Se destacan, por su relevancia, las siguientes actuaciones:
1.1. El 9 de marzo de 2016, el Juez Setenta y dos Penal Municipal con Funciones de Control de Garantías de Bogotá legalizó la captura y avaló la imputación de cargos en contra de JHON JAIRO TORRES TORRES por los punibles señalados anteriormente.
Además, negó la imposición de la medida de aseguramiento de detención intramural solicitada por la Fiscalía Séptima adscrita a la Unidad de Antinarcóticos y de Lavado de Activos.
Esa determinación fue impugnada por el Ente Investigador y por el apoderado de las víctimas2.

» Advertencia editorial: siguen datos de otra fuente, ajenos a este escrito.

import Literature.Geometry.Lorentzian.LandauLifshitzPseudotensor
import Literature.Analysis.Calculus.MatrixFieldDeriv
import Mathlib.Analysis.Calculus.FDeriv.Symmetric

/-!
# Stub `stub_pseudotensorBound` (line `sublinear-is-free-clean-window-charges`), part 2:
# pointwise calculus of the components, the determinant, the inverse and the Christoffel map

Helper file for `stmt-FinalStateConjecture-10166` (crux `InertialRecession`). For a field of
bilinear forms `g : E4 → (E4 →L E4 →L ℝ)` which is only `C²` AT a point `x` (`ContDiffAt ℝ 2 g x`,
the regularity of the stub) we record the first-order calculus that the Landau–Lifshitz objects of
`LandauLifshitzPseudotensor.lean` are built from, in the form needed to expand
`emComplex = (16π)⁻¹ Σ ∂∂H` and `ricci` in the `2`-jet of `g` at `x`:

* regularity bookkeeping: `g` is differentiable near `x`, `Dg` is differentiable at `x`, `D²g(x)`
  is symmetric, evaluation on constant vectors commutes with `fderiv`
  (`fderiv_apply₂`, `fderiv_fderiv_apply₃`), symmetry of `Dg`, `D²g` in the form slots;
* `fderiv_metricDet` — Jacobi: `∂_v det(g_{μν}) = det(g_{μν}) Σ g^{ρσ} ∂_v g_{σρ}`, and
  `fderiv_upper` — `∂_v g^{ij} = −Σ g^{ik} g^{lj} ∂_v g_{kl}` (from the tree's `MatrixFieldDeriv`);
* `isInvertible_of_metricDet_ne_zero`, `eventually_metricDet_ne_zero`;
* `differentiableAt_chrAt` — the Christoffel map `Γ = ½ ♯ ∘ K(Dg)` of `CoordCurvature.lean` is
  differentiable at `x`, and `chrAt_coord` — its components are the classical
  `Γ^m_{pq} = ½ g^{ml}(∂_p g_{ql} + ∂_q g_{lp} − ∂_l g_{pq})` (O'Neill 1983, Prop. 3.13).

No definitions. Sources: Landau–Lifshitz §96, §92; O'Neill 1983, Ch. 3.
-/

noncomputable section

set_option linter.dupNamespace false
-- instance search on the nested operator spaces needs a deeper pending depth (as in
-- `CoordCurvature.lean`)
set_option maxSynthPendingDepth 3

open Filter Set
open scoped Topology Matrix

namespace Summit.FinalStateConjecture.FinalStateConjecture.Theorems.SublinearIsFree.PseudotensorBound

open Literature.Geometry.Lorentzian Literature.Geometry.Lorentzian.LandauLifshitz
  Literature.Analysis.Calculus

variable {g : E4 → E4 →L[ℝ] E4 →L[ℝ] ℝ} {x y : E4}

/-! ### Coordinates on `E4` (private copies of the part-1 lemmas, to keep the files independent) -/

/-- `v = Σ_μ v^μ ∂_μ` on `E4`. [folklore] -/
private theorem eq_sum_smul_basisVector' (v : E4) : v = ∑ μ, v μ • E4.basisVector μ := by
  have h := (EuclideanSpace.basisFun (Fin 4) ℝ).sum_repr' v
  conv_lhs => rw [← h]
  simp [EuclideanSpace.inner_single_left]
import Summits.HodgeConjecture.HodgeCM.Model.Inhabited   -- ★ `HodgeCM.cyclo7 = ⟨CyclotomicField 7 ℚ⟩`, `cyclo7_isGalois`, `cyclo7_finrank`, `stdCMType`
import Summits.HodgeConjecture.HodgeCM.Proofs.Landherr   -- ★ `HodgeCM.landherr_exists_proof : ∀ L ι₁, Nonempty (HodgeCM.HermSpace3 L ι₁)` (Landherr 1936, existence direction)
import Summits.HodgeConjecture.HodgeCM.Model.LiuIndexPin   -- ★ `HodgeCM.Model.LiuIndex.RealScalar`
import Summits.HodgeConjecture.CorCM.B01.Transposition.HComp.ComplexRecordSystemOfPieces   -- ★ `CorCM.HComp.nonempty_complexRecordSystem_K3`
import Literature.NumberTheory.Automorphic.Liu2021.LemD1AsPrintedIndexedNonVacuityNonsplitPlace   -- ★ `exists_isConjugateSymplectic_hasWeight_one`
import HarnessLib

/-!
# Non-vacuity of the GALOIS parameter datum of the remaining printed-citation binders (`ℚ(ζ₇)`)

Cell `hodgecm-mathlib`, director g15 s459 ROW «NONVAC-II (GALOIS DATUM)» (sequel of ★ p810343
`Theorems/HCCMNonvacuityHermSpace3K2.lean`, ROW «NONVAC-V₂»: the NON-Galois sextic datum `K₂`).  HONEST LABEL: HC_CM is proved only modulo
the 7 printed citations until rung 0 closes; this file proves NOTHING about Hodge classes.  It records, from ★ theorems of the tree alone and
with no hypothesis, that the ∀-telescopes of the two REMAINING binders `hLiu418` (item stmt-HodgeConjecture-24832) and `h413`
(stmt-HodgeConjecture-24833) of `hc_cm_of_printed_citations_muKey_ident_lemD3_delRecConjOmegaT` — and of the discharged `h411` ∕ `hD3` ∕ `hD1''`
(`CorCM/D2Bridge/PrintedCitationHypothesesT.lean` :59–:110) —

  `∀ (F : HodgeCM.CMField) [IsGalois ℚ F] (h6 : 6 ≤ Module.finrank ℚ F) {ι₁ : F →+* ℂ} (V : HodgeCM.HermSpace3 F ι₁) (a : RealScalar F)`
  `  (Φ : CMType F) (hΦ : ι₁ ∈ Φ.1) (ν : IdeleClassGroup F →ₜ* Circle) (hν : IsConjugateSymplectic F ν) (hw : HasWeight F ν 1) …`

range over an INHABITED parameter domain, with a kernel witness at the GALOIS sextic CM field `ℚ(ζ₇)`:

* `exists_galois_cmField_hermSpace3` — `F := HodgeCM.cyclo7 = ⟨CyclotomicField 7 ℚ⟩` (★ `HodgeCM/Model/Inhabited.lean`: CM by
  `IsCyclotomicExtension.Rat.isCMField`, Galois by `IsCyclotomicExtension.isGalois`, `[F:ℚ] = φ(7) = 6`), `ι₁ :=` the distinguished
  embedding of an infinite place, and `V : HodgeCM.HermSpace3 F ι₁` by ★ LANDHERR'S EXISTENCE THEOREM `HodgeCM.landherr_exists_proof`
  (`HodgeCM/Proofs/Landherr.lean`: over EVERY CM field and EVERY `ι₁` there is a hermitian 3-space of signature `(2,1)` at `ι₁` and `(3,0)`
  elsewhere — `diag(1, 1, 1 − u ū)` for a Dirichlet unit `u`, Mathlib `NumberField.Units.dirichletUnitTheorem.exists_unit`).
* `exists_galois_binder_prefix` — the same datum extended by `a : RealScalar F := 1`, the standard CM type `Φ := HodgeCM.stdCMType F ∋ ι₁`, and a
  conjugate-symplectic weight-one character `ν` (★ `Liu2021.LemD1IndexedNonVacuityNonsplitPlace.exists_isConjugateSymplectic_hasWeight_one`,
  [Liu2021] Def. 4.1 ∕ 4.3): the COMPLETE ∀-telescope of `Hyp411` after `hDel`, and the common prefix of `HypLiu418` ∕ `Hyp413` ∕ `HypD3` ∕ `HypD1pp`.
* `exists_galois_complexRecordSystem` — at that datum the `h`-free complex record system of `Sh(U(V), 𝔹²)` below Liu's `K_f(3)` is inhabited
  (★ `CorCM.HComp.nonempty_complexRecordSystem_K3` through the one-token HodgeCM→CorCM bridge `⟨V.Hm, V.isHermitian, V.signature_ι₁, V.posDef_of_ne⟩`,
  the very spelling of the binder texts; [Deligne1979ShimuraVarieties] 2.1.2–2.1.4, [Liu2021] App. C).

0 `def`, 0 `instance`, 0 `notation`, 0 `axiom`, 0 `sorry`; theorems only; imports Summits ∕ Literature ∕ HarnessLib.  Filed
`--kind proof --supports stmt-HodgeConjecture-24832 --as helper` (helper file; no skeleton registration).
-/

set_option autoImplicit false

noncomputable section

open NumberField NumberField.InfinitePlace
open Literature.AlgebraicGeometry.Motives (CMType)
open Literature.NumberTheory.Automorphic.IdeleClassGroup (IsConjugateSymplectic HasWeight)

namespace Summit.HodgeConjecture.HodgeConjecture.Theorems.HCCMNonvacuityGaloisDatumCyc7

set_option linter.dupNamespace false in
/-- `6 ≤ [ℚ(ζ₇):ℚ]` (`= 6`, ★ `HodgeCM.cyclo7_finrank`) — the degree binder `h6` of the printed-citation rows. [folklore] -/
theorem six_le_finrank_cyclo7 : 6 ≤ Module.finrank ℚ HodgeCM.cyclo7 := HodgeCM.cyclo7_finrank.ge

set_option linter.dupNamespace false in
/-- Over `ℚ(ζ₇)` and ANY embedding `ι₁` there is a hermitian 3-space of signature `(2,1)` at `ι₁`, definite elsewhere — Landherr's existence
theorem, ★ `HodgeCM.landherr_exists_proof`, specialised. [folklore] -/
theorem nonempty_hermSpace3_cyclo7 (ι₁ : HodgeCM.cyclo7 →+* ℂ) : Nonempty (HodgeCM.HermSpace3 HodgeCM.cyclo7 ι₁) :=
  HodgeCM.landherr_exists_proof HodgeCM.cyclo7 ι₁

set_option linter.dupNamespace false in
/-- **The Galois parameter datum `(F, [IsGalois ℚ F], 6 ≤ [F:ℚ], ι₁, V : HodgeCM.HermSpace3 F ι₁)` of the remaining printed-citation binders
`hLiu418` ∕ `h413` (and of `h411` ∕ `hD3` ∕ `hD1''`) is INHABITED** — at `F = ℚ(ζ₇)` (★ `HodgeCM.cyclo7`), `ι₁` the embedding of an infinite
place, `V` by Landherr (★ `HodgeCM.landherr_exists_proof`).  Hypothesis-free. [folklore] -/
theorem exists_galois_cmField_hermSpace3 :
    ∃ (F : HodgeCM.CMField) (_ : IsGalois ℚ F) (_ : 6 ≤ Module.finrank ℚ F) (ι₁ : F →+* ℂ), Nonempty (HodgeCM.HermSpace3 F ι₁) := by
  obtain ⟨w⟩ := (inferInstance : Nonempty (InfinitePlace HodgeCM.cyclo7))
  exact ⟨HodgeCM.cyclo7, HodgeCM.cyclo7_isGalois, six_le_finrank_cyclo7, w.embedding, nonempty_hermSpace3_cyclo7 w.embedding⟩

set_option linter.dupNamespace false in
/-- The distinguished embedding of an infinite place lies in the standard CM type (★ `HodgeCM.stdCMType`: one embedding per place) — the
binder `hΦ : ι₁ ∈ Φ.1`. [folklore] -/
theorem embedding_mem_stdCMType (F : HodgeCM.CMField) (w : InfinitePlace F) : w.embedding ∈ (HodgeCM.stdCMType F).1 :=
  ⟨w, rfl⟩

set_option linter.dupNamespace false in
/-- `1` as a Gram scalar of a hermitian line: a `RealScalar` (non-zero, fixed by complex conjugation) — the binder `a : RealScalar F`. [folklore] -/
theorem nonempty_realScalar (F : HodgeCM.CMField) : Nonempty (HodgeCM.Model.LiuIndex.RealScalar F) :=
  ⟨⟨1, map_one _, one_ne_zero⟩⟩

set_option linter.dupNamespace false in
/-- **The complete ∀-telescope of `Hyp411` after `hDel` — and the common binder prefix of `HypLiu418` ∕ `Hyp413` ∕ `HypD3` ∕ `HypD1pp` — is
INHABITED at a GALOIS datum**: `F = ℚ(ζ₇)` (Galois, degree `6`), `ι₁` the embedding of an infinite place, `V` by Landherr
(★ `HodgeCM.landherr_exists_proof`), `a := 1`, `Φ :=` the standard CM type (so `ι₁ ∈ Φ`), and a conjugate-symplectic weight-one character `ν`
(★ `Liu2021.LemD1IndexedNonVacuityNonsplitPlace.exists_isConjugateSymplectic_hasWeight_one`).  Hypothesis-free; so none of these ∀-statements
is vacuously true for want of a datum.
[cite: Liu2021, Def. 4.1 (l. 1900–1902) and Def. 4.3] -/
theorem exists_galois_binder_prefix :
    ∃ (F : HodgeCM.CMField) (_ : IsGalois ℚ F) (_ : 6 ≤ Module.finrank ℚ F) (ι₁ : F →+* ℂ) (_ : HodgeCM.HermSpace3 F ι₁)
      (_ : HodgeCM.Model.LiuIndex.RealScalar F) (Φ : CMType F) (_ : ι₁ ∈ Φ.1) (ν : Literature.NumberTheory.Automorphic.IdeleClassGroup (F : Type) →ₜ* Circle),
      IsConjugateSymplectic (F : Type) ν ∧ HasWeight (F : Type) ν 1 := by
  obtain ⟨w⟩ := (inferInstance : Nonempty (InfinitePlace HodgeCM.cyclo7))
  obtain ⟨V⟩ := nonempty_hermSpace3_cyclo7 w.embedding
  obtain ⟨a⟩ := nonempty_realScalar HodgeCM.cyclo7
  obtain ⟨ν, hν, hw⟩ :=
    Literature.NumberTheory.Automorphic.Liu2021.LemD1IndexedNonVacuityNonsplitPlace.exists_isConjugateSymplectic_hasWeight_one
      (HodgeCM.cyclo7 : Type)
  exact ⟨HodgeCM.cyclo7, HodgeCM.cyclo7_isGalois, six_le_finrank_cyclo7, w.embedding, V, a, HodgeCM.stdCMType HodgeCM.cyclo7,
    embedding_mem_stdCMType HodgeCM.cyclo7 w, ν, hν, hw⟩

set_option linter.dupNamespace false in
/-- **At the Galois datum the complex record system below Liu's threshold `K_f(3)` is inhabited**: for `F = ℚ(ζ₇)`, `ι₁`, and Landherr's `V`,
read through the one-token HodgeCM→CorCM bridge `⟨V.Hm, V.isHermitian, V.signature_ι₁, V.posDef_of_ne⟩ : CorCM.HermSpace3 ⟨F.K⟩ ι₁` (the
spelling of the binder texts of `HypLiu418` ∕ `Hyp413`), ★ `CorCM.HComp.nonempty_complexRecordSystem_K3` (`4 ≤ 6`) inhabits
`UnitaryCanonicalModel.ComplexRecordSystem` — the carrier of the canonical-model record the rows are read against.  Hypothesis-free.
[cite: Deligne1979ShimuraVarieties, 2.1.2–2.1.4 (PDF p. 24 of Milne's translation)] [cite: Liu2021, App. C l. 4599 and Prop. C.5 l. 4627–4628] -/
theorem exists_galois_complexRecordSystem :
    ∃ (F : HodgeCM.CMField) (_ : IsGalois ℚ F) (_ : 6 ≤ Module.finrank ℚ F) (ι₁ : F →+* ℂ) (V : HodgeCM.HermSpace3 F ι₁),
      Nonempty (Literature.AlgebraicGeometry.ShimuraVarieties.UnitaryCanonicalModel.ComplexRecordSystem (HodgeCM.CMField.K F)
        (HodgeCM.HermSpace3.Hm V) ι₁
        (Summit.HodgeConjecture.CorCM.Model.frameOf
          (⟨HodgeCM.HermSpace3.Hm V, HodgeCM.HermSpace3.isHermitian V, HodgeCM.HermSpace3.signature_ι₁ V, HodgeCM.HermSpace3.posDef_of_ne V⟩ :
            Summit.HodgeConjecture.CorCM.HermSpace3 ⟨HodgeCM.CMField.K F⟩ ι₁))
        (Summit.HodgeConjecture.CorCM.Model.formCongr_frameOf
          (⟨HodgeCM.HermSpace3.Hm V, HodgeCM.HermSpace3.isHermitian V, HodgeCM.HermSpace3.signature_ι₁ V, HodgeCM.HermSpace3.posDef_of_ne V⟩ :
            Summit.HodgeConjecture.CorCM.HermSpace3 ⟨HodgeCM.CMField.K F⟩ ι₁))
        (Summit.HodgeConjecture.CorCM.HComp.K3
          (⟨HodgeCM.HermSpace3.Hm V, HodgeCM.HermSpace3.isHermitian V, HodgeCM.HermSpace3.signature_ι₁ V, HodgeCM.HermSpace3.posDef_of_ne V⟩ :
            Summit.HodgeConjecture.CorCM.HermSpace3 ⟨HodgeCM.CMField.K F⟩ ι₁))) := by
  obtain ⟨w⟩ := (inferInstance : Nonempty (InfinitePlace HodgeCM.cyclo7))
  obtain ⟨V⟩ := nonempty_hermSpace3_cyclo7 w.embedding
  exact ⟨HodgeCM.cyclo7, HodgeCM.cyclo7_isGalois, six_le_finrank_cyclo7, w.embedding, V,
    Summit.HodgeConjecture.CorCM.HComp.nonempty_complexRecordSystem_K3
      (⟨V.Hm, V.isHermitian, V.signature_ι₁, V.posDef_of_ne⟩ : Summit.HodgeConjecture.CorCM.HermSpace3 ⟨HodgeCM.CMField.K HodgeCM.cyclo7⟩ _)
      (le_trans (by norm_num) six_le_finrank_cyclo7)⟩

end Summit.HodgeConjecture.HodgeConjecture.Theorems.HCCMNonvacuityGaloisDatumCyc7

end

1.2. El 5 de junio de 2016, el Juzgado Diecinueve Penal del Circuito con Funciones de Conocimiento de Bogotá revocó parcialmente la decisión impugnada y, en consecuencia, ordenó la detención preventiva de TORRES TORRES en un centro carcelario.3
Por cuenta de esa decisión, desde el día 8 del mismo mes y año, el procesado se encuentra recluido en la cárcel La Picota de Bogotá.
1.3. El 1º de julio de 2016, la Fiscalía Trece Especializada adscrita a la Unidad de Antinarcóticos y de Lavado de Activos radicó el escrito de acusación, correspondiendo el conocimiento de la actuación al Juzgado Cuarto Penal del Circuito Especializado de Bogotá4.
1.4. La Sala de Casación Penal de esta Corporación, mediante providencia CSJ AP 07 sep 2016, rad. 48709, AP5980-2016, al resolver un incidente de definición de competencia, declaró que el conocimiento para realizar la audiencia de formulación de acusación y tramitar las fases procesales subsiguientes, correspondía al Juzgado Penal del Circuito Especializado con función de conocimiento de Yopal, en consideración del factor territorial.
1.5. Reactivada la actuación, el juzgado de conocimiento, a través de auto de 18 de noviembre de 2016, decretó la nulidad de todo lo actuado a partir de la audiencia de formulación de imputación, inclusive, y consecuentemente, concedió la «libertad inmediata» de TORRES TORRES.
No obstante, admitió el recurso de apelación formulado por la Fiscalía en el efecto suspensivo5.
1.6. Finalmente, el expediente fue recibido, en la Secretaría del Tribunal Superior del Distrito Judicial de Yopal, el 22 de noviembre de 2016 y la Magistrada Ponente, mediante providencia de 15 de diciembre del mismo año, programó para el 19 de enero de 2017, a las 9:00 a.m., la audiencia pública en la que se dará lectura de la decisión que resuelve la referida impugnación.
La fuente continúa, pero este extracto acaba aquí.